** Opening Records block **

import Mathlib
import HarnessLib

/-!
# Sub-goal `stub_local1951_galois_linalg` of stub `stub_local1951_galois` (C1) of the crux
# `CorrespondentFingerprint` (stmt-Langlands-15898, line `Sketch`)

The LINEAR ALGEBRA of the Galois side at `1951`: a representation `σ` of a group `W` on `C²`
(`C` a field of characteristic zero) whose restriction to a normal subgroup `I ⊴ W` has exponent
dividing `m ≥ 1`, a non-zero fixed vector, and is non-trivial, is a direct sum of two characters
`χ₁ ⊕ χ₂` of `W` on some basis, with `χ₁|_I = 1`, `χ₂|_I ≠ 1` and `χ₂|_I` of exponent `m`.

Proof (elementary, no Maschke).  On a basis `(e₁, x)` with `e₁` fixed by `I`, every `σ(u)`, `u ∈ I`,
is upper triangular `(1, β(u); 0, η(u))`.  If all `η(u) = 1` then `σ(u)` is unipotent of finite
order, hence `1` (characteristic zero) — so some `η(u₀) = ζ ≠ 1`, and `e₂ = x + β(u₀)(ζ-1)⁻¹ e₁` is
a `ζ`-eigenvector of `σ(u₀)`.  On `(e₁, e₂)`: the lower-right entries are multiplicative on `I`, so
commutators in `I` are unipotent of finite order, hence trivial; thus `σ(u)` commutes with
`σ(u₀) = diag(1, ζ)` and is diagonal for every `u ∈ I`.  For `w ∈ W`, `σ(u₀) σ(w) = σ(w) σ(w⁻¹u₀w)`
with `σ(w⁻¹u₀w)` diagonal forces `σ(w)` diagonal (`ζ ≠ 1`).  [cite: SerreLocalFields1979, Ch. VI §2]
-/

set_option linter.dupNamespace false -- project-wide option (lakefile weak.linter.dupNamespace); `Summit.Langlands.Langlands` is the mandated namespace

noncomputable section

open scoped Matrix

namespace Summit.Langlands.Langlands.Theorems.CorrespondentFingerprint

variable {C : Type*} [Field C]

/-- Powers of a `2 × 2` unipotent upper triangular matrix: `(1, t; 0, 1)^k = (1, k t; 0, 1)`. [folklore] -/
theorem unipotent_fin_two_pow (t : C) (k : ℕ) :
    (!![1, t; 0, 1] : Matrix (Fin 2) (Fin 2) C) ^ k = !![1, k * t; 0, 1] := by
  induction k with
  | zero => simp [Matrix.one_fin_two]
  | succ k ih =>
    rw [pow_succ, ih, Matrix.mul_fin_two]
    congr 1
    simp only [Nat.cast_succ, mul_one, one_mul, mul_zero, add_zero]
    ring

/-- A `2 × 2` unipotent upper triangular matrix of finite order over a field of characteristic zero
is the identity. [folklore] -/
theorem eq_one_of_unipotent_fin_two_pow_eq_one [CharZero C] {M : Matrix (Fin 2) (Fin 2) C}
    (h00 : M 0 0 = 1) (h10 : M 1 0 = 0) (h11 : M 1 1 = 1) {k : ℕ} (hk : 0 < k) (h : M ^ k = 1) :
    M = 1 := by
  have hM : M = !![1, M 0 1; 0, 1] := by
    ext i j; fin_cases i <;> fin_cases j <;> simp [h00, h10, h11]
  rw [hM, unipotent_fin_two_pow] at h
  have h01 : (k : C) * M 0 1 = 0 := by
    have := congrFun (congrFun h 0) 1
    simpa using this
  have hk0 : (k : C) ≠ 0 := by exact_mod_cast hk.ne'
  have ht : M 0 1 = 0 := (mul_eq_zero.mp h01).resolve_left hk0
  rw [hM, ht, Matrix.one_fin_two]

/-- **Sub-goal `stub_local1951_galois_linalg`** (registered): the linear algebra of the Galois side
at `1951` for the stub `stub_local1951_galois` (C1).  A representation `σ` of a group `W` on `C²`
(`char C = 0`) such that, on a normal subgroup `I`, `σ(u)^m = 1` (`m ≥ 1`), some non-zero vector is
fixed and some `σ(u) ≠ 1`, is `χ₁ ⊕ χ₂` on a basis `b` for characters `χ₁, χ₂ : W → Cˣ` with
`χ₁|_I = 1`, `χ₂|_I ≠ 1`, `(χ₂|_I)^m = 1`. [cite: SerreLocalFields1979, Ch. VI §2] -/
theorem stub_local1951_galois_linalg : ∀ (C : Type*) [Field C] [CharZero C] (W : Type*) [Group W]
    (I : Subgroup W) [I.Normal] (σ : Representation C W (Fin 2 → C)) (m : ℕ), 0 < m →
    (∀ u ∈ I, σ u ^ m = 1) → (∃ e : Fin 2 → C, e ≠ 0 ∧ ∀ u ∈ I, σ u e = e) →
    (∃ u ∈ I, σ u ≠ 1) →
    ∃ (χ₁ χ₂ : W →* Cˣ) (b : Module.Basis (Fin 2) C (Fin 2 → C)),
      (∀ w, σ w (b 0) = ((χ₁ w : Cˣ) : C) • b 0) ∧ (∀ w, σ w (b 1) = ((χ₂ w : Cˣ) : C) • b 1) ∧
      (∀ u ∈ I, χ₁ u = 1) ∧ (∃ u ∈ I, χ₂ u ≠ 1) ∧ ∀ u ∈ I, χ₂ u ^ m = 1 := by
  intro C _ _ W _ I hN σ m hm hIm hfix hnt
  classical
  obtain ⟨e₁, he₁, hfix⟩ := hfix
  obtain ⟨u₁, hu₁I, hu₁⟩ := hnt
  have hcard : Fintype.card (Fin 2) = Module.finrank C (Fin 2 → C) := by
    rw [Fintype.card_fin, Module.finrank_fin_fun]
  -- matrices on a basis `b` with `b 0 = e₁`: generalities
  have key : ∀ (b : Module.Basis (Fin 2) C (Fin 2 → C)), b 0 = e₁ →
      (∀ w w', LinearMap.toMatrix b b (σ (w * w')) =
        LinearMap.toMatrix b b (σ w) * LinearMap.toMatrix b b (σ w')) ∧
      (∀ u ∈ I, LinearMap.toMatrix b b (σ u) 0 0 = 1 ∧ LinearMap.toMatrix b b (σ u) 1 0 = 0) ∧
      (∀ w, σ w (b 1) = LinearMap.toMatrix b b (σ w) 0 1 • b 0 +
        LinearMap.toMatrix b b (σ w) 1 1 • b 1) ∧
      (∀ w, σ w (b 0) = LinearMap.toMatrix b b (σ w) 0 0 • b 0 +
        LinearMap.toMatrix b b (σ w) 1 0 • b 1) := by
    intro b hb0
    refine ⟨fun w w' => by rw [map_mul, LinearMap.toMatrix_mul], fun u hu => ?_, fun w => ?_,
      fun w => ?_⟩
    · simp only [LinearMap.toMatrix_apply, hb0, hfix u hu]
      rw [← hb0, b.repr_self]
      simp
    · have h := Matrix.toLin_self b b (LinearMap.toMatrix b b (σ w)) 1
      rw [Matrix.toLin_toMatrix, Fin.sum_univ_two] at h
      exact h
    · have h := Matrix.toLin_self b b (LinearMap.toMatrix b b (σ w)) 0
      rw [Matrix.toLin_toMatrix, Fin.sum_univ_two] at h
      exact h
  -- a first basis `b₀ = (e₁, x)` and an element `u₀ ∈ I` with lower-right entry `ζ ≠ 1`
  obtain ⟨x, hli⟩ := exists_linearIndependent_pair_of_one_lt_finrank
    (by rw [Module.finrank_fin_fun]; norm_num) he₁
  set b₀ : Module.Basis (Fin 2) C (Fin 2 → C) := basisOfLinearIndependentOfCardEqFinrank hli hcard
    with hb₀_def
  have hb₀0 : b₀ 0 = e₁ := by simp [hb₀_def]
  have hb₀1 : b₀ 1 = x := by simp [hb₀_def]
  obtain ⟨hmul₀, hcol₀, hcolone₀, -⟩ := key b₀ hb₀0
  obtain ⟨u₀, hu₀I, hζ⟩ : ∃ u₀ ∈ I, LinearMap.toMatrix b₀ b₀ (σ u₀) 1 1 ≠ 1 := by
    by_contra hall
    push Not at hall
    apply hu₁
    have hM := eq_one_of_unipotent_fin_two_pow_eq_one (hcol₀ u₁ hu₁I).1 (hcol₀ u₁ hu₁I).2
      (hall u₁ hu₁I) hm (by rw [LinearMap.toMatrix_pow, hIm u₁ hu₁I, LinearMap.toMatrix_one])
    exact (LinearMap.toMatrix b₀ b₀).injective (hM.trans (LinearMap.toMatrix_one b₀).symm)
  set ζ : C := LinearMap.toMatrix b₀ b₀ (σ u₀) 1 1 with hζ_def
  set β : C := LinearMap.toMatrix b₀ b₀ (σ u₀) 0 1 with hβ_def
  have hζ1 : ζ - 1 ≠ 0 := sub_ne_zero.mpr hζ
  -- the `ζ`-eigenvector `e₂` of `σ u₀` and the basis `b = (e₁, e₂)`
  set e₂ : Fin 2 → C := x + ((ζ - 1)⁻¹ * β) • e₁ with he₂_def
  have he₂ : σ u₀ e₂ = ζ • e₂ := by
    have hx : σ u₀ x = β • e₁ + ζ • x := by rw [← hb₀1, hcolone₀ u₀, hb₀0]
    rw [he₂_def, map_add, map_smul, hx, hfix u₀ hu₀I]
    have hc : β + (ζ - 1)⁻¹ * β = ζ * ((ζ - 1)⁻¹ * β) := by field_simp; ring
    calc β • e₁ + ζ • x + ((ζ - 1)⁻¹ * β) • e₁
        = ζ • x + (β + (ζ - 1)⁻¹ * β) • e₁ := by rw [add_smul]; abel
      _ = ζ • x + (ζ * ((ζ - 1)⁻¹ * β)) • e₁ := by rw [hc]
      _ = ζ • (x + ((ζ - 1)⁻¹ * β) • e₁) := by rw [smul_add, smul_smul]
  have hli' : LinearIndependent C ![e₁, e₂] := by
    rw [LinearIndependent.pair_iff] at hli ⊢
    intro s t hst
    have h1 : (s + t * ((ζ - 1)⁻¹ * β)) • e₁ + t • x = 0 := by
      rw [← hst, he₂_def, smul_add, smul_smul, add_smul]; abel
    obtain ⟨h2, h3⟩ := hli _ _ h1
    refine ⟨?_, h3⟩
    rw [h3, zero_mul, add_zero] at h2
    exact h2
  set b : Module.Basis (Fin 2) C (Fin 2 → C) := basisOfLinearIndependentOfCardEqFinrank hli' hcard
    with hb_def
  have hb0 : b 0 = e₁ := by simp [hb_def]
  have hb1 : b 1 = e₂ := by simp [hb_def]
  obtain ⟨hmul', hcol', hcolone', hcolzero'⟩ := key b hb0
  -- `M w`, the matrix of `σ w` on `b`
  obtain ⟨M, hM⟩ : ∃ M : W → Matrix (Fin 2) (Fin 2) C, ∀ w, M w = LinearMap.toMatrix b b (σ w) :=
    ⟨_, fun w => rfl⟩
  have hmul : ∀ w w', M (w * w') = M w * M w' := fun w w' => by rw [hM, hM, hM]; exact hmul' w w'
  have hcol : ∀ u ∈ I, M u 0 0 = 1 ∧ M u 1 0 = 0 := fun u hu => by rw [hM]; exact hcol' u hu
  have hcolone : ∀ w, σ w (b 1) = M w 0 1 • b 0 + M w 1 1 • b 1 := fun w => by
    rw [hM]; exact hcolone' w
  have hcolzero : ∀ w, σ w (b 0) = M w 0 0 • b 0 + M w 1 0 • b 1 := fun w => by
    rw [hM]; exact hcolzero' w
  have hM1 : M 1 = 1 := by rw [hM, map_one, LinearMap.toMatrix_one]
  have hMpow : ∀ u ∈ I, M u ^ m = 1 := fun u hu => by
    rw [hM, LinearMap.toMatrix_pow, hIm u hu, LinearMap.toMatrix_one]
  -- `M u₀ = diag(1, ζ)`
  have hu₀01 : M u₀ 0 1 = 0 ∧ M u₀ 1 1 = ζ := by
    have h1 : b.repr (σ u₀ (b 1)) = Finsupp.single 1 ζ := by
      rw [hb1, he₂, map_smul, ← hb1, b.repr_self, Finsupp.smul_single, smul_eq_mul, mul_one]
    constructor
    · rw [hM, LinearMap.toMatrix_apply, h1]; simp
    · rw [hM, LinearMap.toMatrix_apply, h1]; simp
  -- lower-right entries are multiplicative on `I`; commutators are trivial; `M u` is diagonal
  have hδmul : ∀ u ∈ I, ∀ v ∈ I, M (u * v) 1 1 = M u 1 1 * M v 1 1 := by
    intro u hu v hv
    rw [hmul u v, Matrix.mul_apply, Fin.sum_univ_two, (hcol u hu).2, zero_mul, zero_add]
  have hδinv : ∀ u ∈ I, M u⁻¹ 1 1 * M u 1 1 = 1 := by
    intro u hu
    rw [← hδmul u⁻¹ (inv_mem hu) u hu, inv_mul_cancel, hM1, Matrix.one_apply_eq]
  have hcomm : ∀ u ∈ I, M u * M u₀ = M u₀ * M u := by
    intro u hu
    have hcI : u * u₀ * u⁻¹ * u₀⁻¹ ∈ I :=
      mul_mem (mul_mem (mul_mem hu hu₀I) (inv_mem hu)) (inv_mem hu₀I)
    have hc11 : M (u * u₀ * u⁻¹ * u₀⁻¹) 1 1 = 1 := by
      rw [hδmul _ (mul_mem (mul_mem hu hu₀I) (inv_mem hu)) _ (inv_mem hu₀I),
        hδmul _ (mul_mem hu hu₀I) _ (inv_mem hu), hδmul _ hu _ hu₀I]
      calc M u 1 1 * M u₀ 1 1 * M u⁻¹ 1 1 * M u₀⁻¹ 1 1
          = (M u⁻¹ 1 1 * M u 1 1) * (M u₀⁻¹ 1 1 * M u₀ 1 1) := by ring
        _ = 1 := by rw [hδinv u hu, hδinv u₀ hu₀I, one_mul]
    have hc : M (u * u₀ * u⁻¹ * u₀⁻¹) = 1 :=
      eq_one_of_unipotent_fin_two_pow_eq_one (hcol _ hcI).1 (hcol _ hcI).2 hc11 hm (hMpow _ hcI)
    have h : M (u * u₀) = M (u * u₀ * u⁻¹ * u₀⁻¹) * M (u₀ * u) := by
      rw [← hmul]; congr 1; group
    rwa [hmul, hc, one_mul, hmul] at h
  have hdiag : ∀ u ∈ I, M u 0 1 = 0 := by
    intro u hu
    have h := congrFun (congrFun (hcomm u hu) 0) 1
    simp only [Matrix.mul_apply, Fin.sum_univ_two, (hcol u hu).1, hu₀01.1, hu₀01.2,
      (hcol u₀ hu₀I).1] at h
    have : M u 0 1 * (ζ - 1) = 0 := by linear_combination h
    exact (mul_eq_zero.mp this).resolve_right hζ1
  -- every `M w` is diagonal with non-zero diagonal entries
  have hW : ∀ w, M w 1 0 = 0 ∧ M w 0 1 = 0 ∧ M w 0 0 ≠ 0 ∧ M w 1 1 ≠ 0 := by
    intro w
    have hu'I : w⁻¹ * u₀ * w ∈ I := by simpa using hN.conj_mem u₀ hu₀I w⁻¹
    have hrel : M u₀ * M w = M w * M (w⁻¹ * u₀ * w) := by
      rw [← hmul, ← hmul]; congr 1; group
    have h10 := congrFun (congrFun hrel 1) 0
    have h01 := congrFun (congrFun hrel 0) 1
    have h11 := congrFun (congrFun hrel 1) 1
    simp only [Matrix.mul_apply, Fin.sum_univ_two, hu₀01.1, hu₀01.2, (hcol u₀ hu₀I).1,
      (hcol u₀ hu₀I).2, (hcol _ hu'I).1, (hcol _ hu'I).2, hdiag _ hu'I] at h10 h01 h11
    have hc0 : M w 1 0 = 0 := by
      have : (ζ - 1) * M w 1 0 = 0 := by linear_combination h10
      exact (mul_eq_zero.mp this).resolve_left hζ1
    have hdet : (M w).det ≠ 0 := by
      have h := congrArg Matrix.det (hmul w w⁻¹)
      rw [mul_inv_cancel, hM1, Matrix.det_one, Matrix.det_mul] at h
      intro h0
      rw [h0, zero_mul] at h
      exact one_ne_zero h
    rw [Matrix.det_fin_two, hc0, mul_zero, sub_zero] at hdet
    have ha : M w 0 0 ≠ 0 := left_ne_zero_of_mul hdet
    have hd : M w 1 1 ≠ 0 := right_ne_zero_of_mul hdet
    have hδ' : M (w⁻¹ * u₀ * w) 1 1 = ζ := by
      have : M w 1 1 * (M (w⁻¹ * u₀ * w) 1 1 - ζ) = 0 := by linear_combination -h11
      exact sub_eq_zero.mp ((mul_eq_zero.mp this).resolve_left hd)
    have hb' : M w 0 1 = 0 := by
      rw [hδ'] at h01
      have : M w 0 1 * (ζ - 1) = 0 := by linear_combination -h01
      exact (mul_eq_zero.mp this).resolve_right hζ1
    exact ⟨hc0, hb', ha, hd⟩
  -- the characters `χ₁ = M · 0 0`, `χ₂ = M · 1 1`
  refine ⟨MonoidHom.mk' (fun w => Units.mk0 (M w 0 0) (hW w).2.2.1) ?_,
    MonoidHom.mk' (fun w => Units.mk0 (M w 1 1) (hW w).2.2.2) ?_, b, ?_, ?_, ?_, ?_, ?_⟩
  · intro w w'
    ext
    simp only [Units.val_mk0, Units.val_mul]
    rw [hmul, Matrix.mul_apply, Fin.sum_univ_two, (hW w).2.1, zero_mul, add_zero]
  · intro w w'
    ext
    simp only [Units.val_mk0, Units.val_mul]
    rw [hmul, Matrix.mul_apply, Fin.sum_univ_two, (hW w).1, zero_mul, zero_add]
  · intro w
    simp only [MonoidHom.mk'_apply, Units.val_mk0]
    rw [hcolzero w, (hW w).1, zero_smul, add_zero]
  · intro w
    simp only [MonoidHom.mk'_apply, Units.val_mk0]
    rw [hcolone w, (hW w).2.1, zero_smul, zero_add]
  · intro u hu
    ext
    simp only [MonoidHom.mk'_apply, Units.val_mk0, Units.val_one]
    exact (hcol u hu).1
  · refine ⟨u₀, hu₀I, fun h => hζ ?_⟩
    have h' := congrArg (fun x : Cˣ => (x : C)) h
    simp only [MonoidHom.mk'_apply, Units.val_mk0, Units.val_one, hu₀01.2] at h'
    exact h'
  · intro u hu
    rw [← map_pow]
    ext
    simp only [MonoidHom.mk'_apply, Units.val_mk0, Units.val_one]
    have h1 : M (u ^ m) = 1 := by
      rw [hM, map_pow, ← LinearMap.toMatrix_pow, ← hM, hMpow u hu]
    rw [h1, Matrix.one_apply_eq]

end Summit.Langlands.Langlands.Theorems.CorrespondentFingerprint

end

** Closing Records block **

▶ _Action item_
Please make an exact copy of the lines above from the line with "b b (σ w)) 0" through the line with "obtain ⟨hmul₀, hcol₀, hcolone₀, -⟩", both ends included.

▶ _Exercise solution_
    · have h := Matrix.toLin_self b b (LinearMap.toMatrix b b (σ w)) 0
      rw [Matrix.toLin_toMatrix, Fin.sum_univ_two] at h
      exact h
  -- a first basis `b₀ = (e₁, x)` and an element `u₀ ∈ I` with lower-right entry `ζ ≠ 1`
  obtain ⟨x, hli⟩ := exists_linearIndependent_pair_of_one_lt_finrank
    (by rw [Module.finrank_fin_fun]; norm_num) he₁
  set b₀ : Module.Basis (Fin 2) C (Fin 2 → C) := basisOfLinearIndependentOfCardEqFinrank hli hcard
    with hb₀_def
  have hb₀0 : b₀ 0 = e₁ := by simp [hb₀_def]
  have hb₀1 : b₀ 1 = x := by simp [hb₀_def]
  obtain ⟨hmul₀, hcol₀, hcolone₀, -⟩ := key b₀ hb₀0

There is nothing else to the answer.